At Spring Term, 1877, of Buncombe the defendant was convicted of fornication and adultery, and sentenced to be imprisoned for six months. After having been in prison for about two months, the county commissioners hired him out to his wife for the remaining four months of his term at $5 per month, requiring (or allowing) him to return to the jail every night. The wife gave what purports to be her bond (which the husband signs also), with two sureties, agreeing to pay the $5 per month, or at that rate for the time that Shaft might work. The proceeding seems to conform to the act, and it is not said to be irregular, except in that he was hired to his wife. On this point it is said that her contract was void. So it was; but her sureties were bound. Again it is said, that to permit the wife of a prisoner to hire him is (466) substantially to allow him to escape punishment. That may sometimes be so; and it may be so even when the person who hires him is not his wife. And, on the other hand, if the master be a harsh one, the service may be a severer punishment than simple imprisonment. But neither the Superior Court nor this Court can annul a hiring by the county commissioners because it is suggested that the master may be or is either too kind or too hard. The selection of the master is confided to the commissioners. The idea of the Attorney-General is, and perhaps that of the judge below was, that the punishment was evaded. But, considering thenature of the defendant's crime, it may be that the commissioners ingeniously devised to aggravate the punishment by arming his wife, in addition to the usual and acknowledged powers of a wife in such cases, with those of a master paying for his work, and entitled thereby to keep him in sight and hearing. In this view, the permission to return to the jail after sunset and remain until sunrise looks like a *313 merciful alleviation of what would otherwise have been a cruel and unusual punishment.

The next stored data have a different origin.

/-- `(δ) ≠ 0` when `disc C` is not a square. [folklore] -/
theorem deltaIdeal_ne_bot (hD : ¬ IsSquare C.disc) : C.deltaIdeal s ≠ ⊥ := by
  obtain ⟨t₀, t₁, t₂, t₃, ht₀, ht₁, ht₂, ht₃⟩ := exists_ringOfIntegers_thetaForm C hs hε h4
  rw [deltaIdeal_eq_span C ht₁ ht₂, Ne, Ideal.span_singleton_eq_bot]
  intro h
  have : (C.thetaForm s).a₁ * (C.thetaForm s).a₂ = 0 := by
    rw [← ht₁, ← ht₂, ← map_mul, h]; rfl
  exact thetaForm_a₁_mul_a₂_ne_zero C hs hD this

/-- **The 3-torsion ideal class of `C`**: for projective `C` of non-square discriminant,
`[(θ₁, θ₂)]³ = 1` in `Cl(𝓞 K)` (for fundamental `disc C` this is the map `C ↦ [I]`,
`H(𝒪) → Cl₃(𝒪)` of Bhargava–Varma Lemma 13 / HCL I Cor. 14–15 with `𝒪 = 𝓞 K`; for
non-fundamental `disc C` it is the class of the extended ideal `I·𝓞 K`). [cite: BhargavaVarma2016, Lemma 13 (the forgetful map (𝒪, I, δ) ↦ [I] into Cl₃); here for the extended ideal in 𝓞 K] -/
theorem mk0_cubicIdeal_pow_three [NumberField K] (hprim : Int.gcd (Int.gcd C.hess.1 C.hess.2.1) C.hess.2.2 = 1)
    (hD : ¬ IsSquare C.disc) :
    ClassGroup.mk0 ⟨C.cubicIdeal s, mem_nonZeroDivisors_of_ne_zero (cubicIdeal_ne_bot C hs hε h4 hD)⟩ ^ 3
      = 1 := by
  rw [← map_pow]
  have h3 : (⟨C.cubicIdeal s, mem_nonZeroDivisors_of_ne_zero (cubicIdeal_ne_bot C hs hε h4 hD)⟩ ^ 3 :
      (Ideal (𝓞 K))⁰) = ⟨C.deltaIdeal s, mem_nonZeroDivisors_of_ne_zero (deltaIdeal_ne_bot C hs hε h4 hD)⟩ := by
    apply Subtype.ext
    push_cast
    exact cubicIdeal_pow_three C hs hε h4 hprim
  rw [h3, ClassGroup.mk0_eq_one_iff]
  obtain ⟨t₀, t₁, t₂, t₃, ht₀, ht₁, ht₂, ht₃⟩ := exists_ringOfIntegers_thetaForm C hs hε h4
  rw [deltaIdeal_eq_span C ht₁ ht₂]
  exact ⟨t₁ * t₂, rfl⟩

end Main

end SymCubic

end Literature.NumberTheory.CubicFields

The actual effect of the act in the present case may be taken to be to commute imprisonment into the payment of $20, if the costs amount to so much. The Legislature may certainly do this if it thinks proper, and in many cases where the offense is petty, the propriety of doing so would be generally conceded. But it will be as generally conceded that there are cases in which the only adequate punishment is actual imprisonment. "Inarcta et salva custodia." The Legislature may see fit to amend the law by leaving it to the judge to say in his sentence whether the prisoner may be hired out or not, or by allowing the hiring only when the prisoner shall be in prison for nonpayment of a fine.
We think that the judge erred in undertaking to annul the action of the county commissioners, and his order to that effect must be reversed.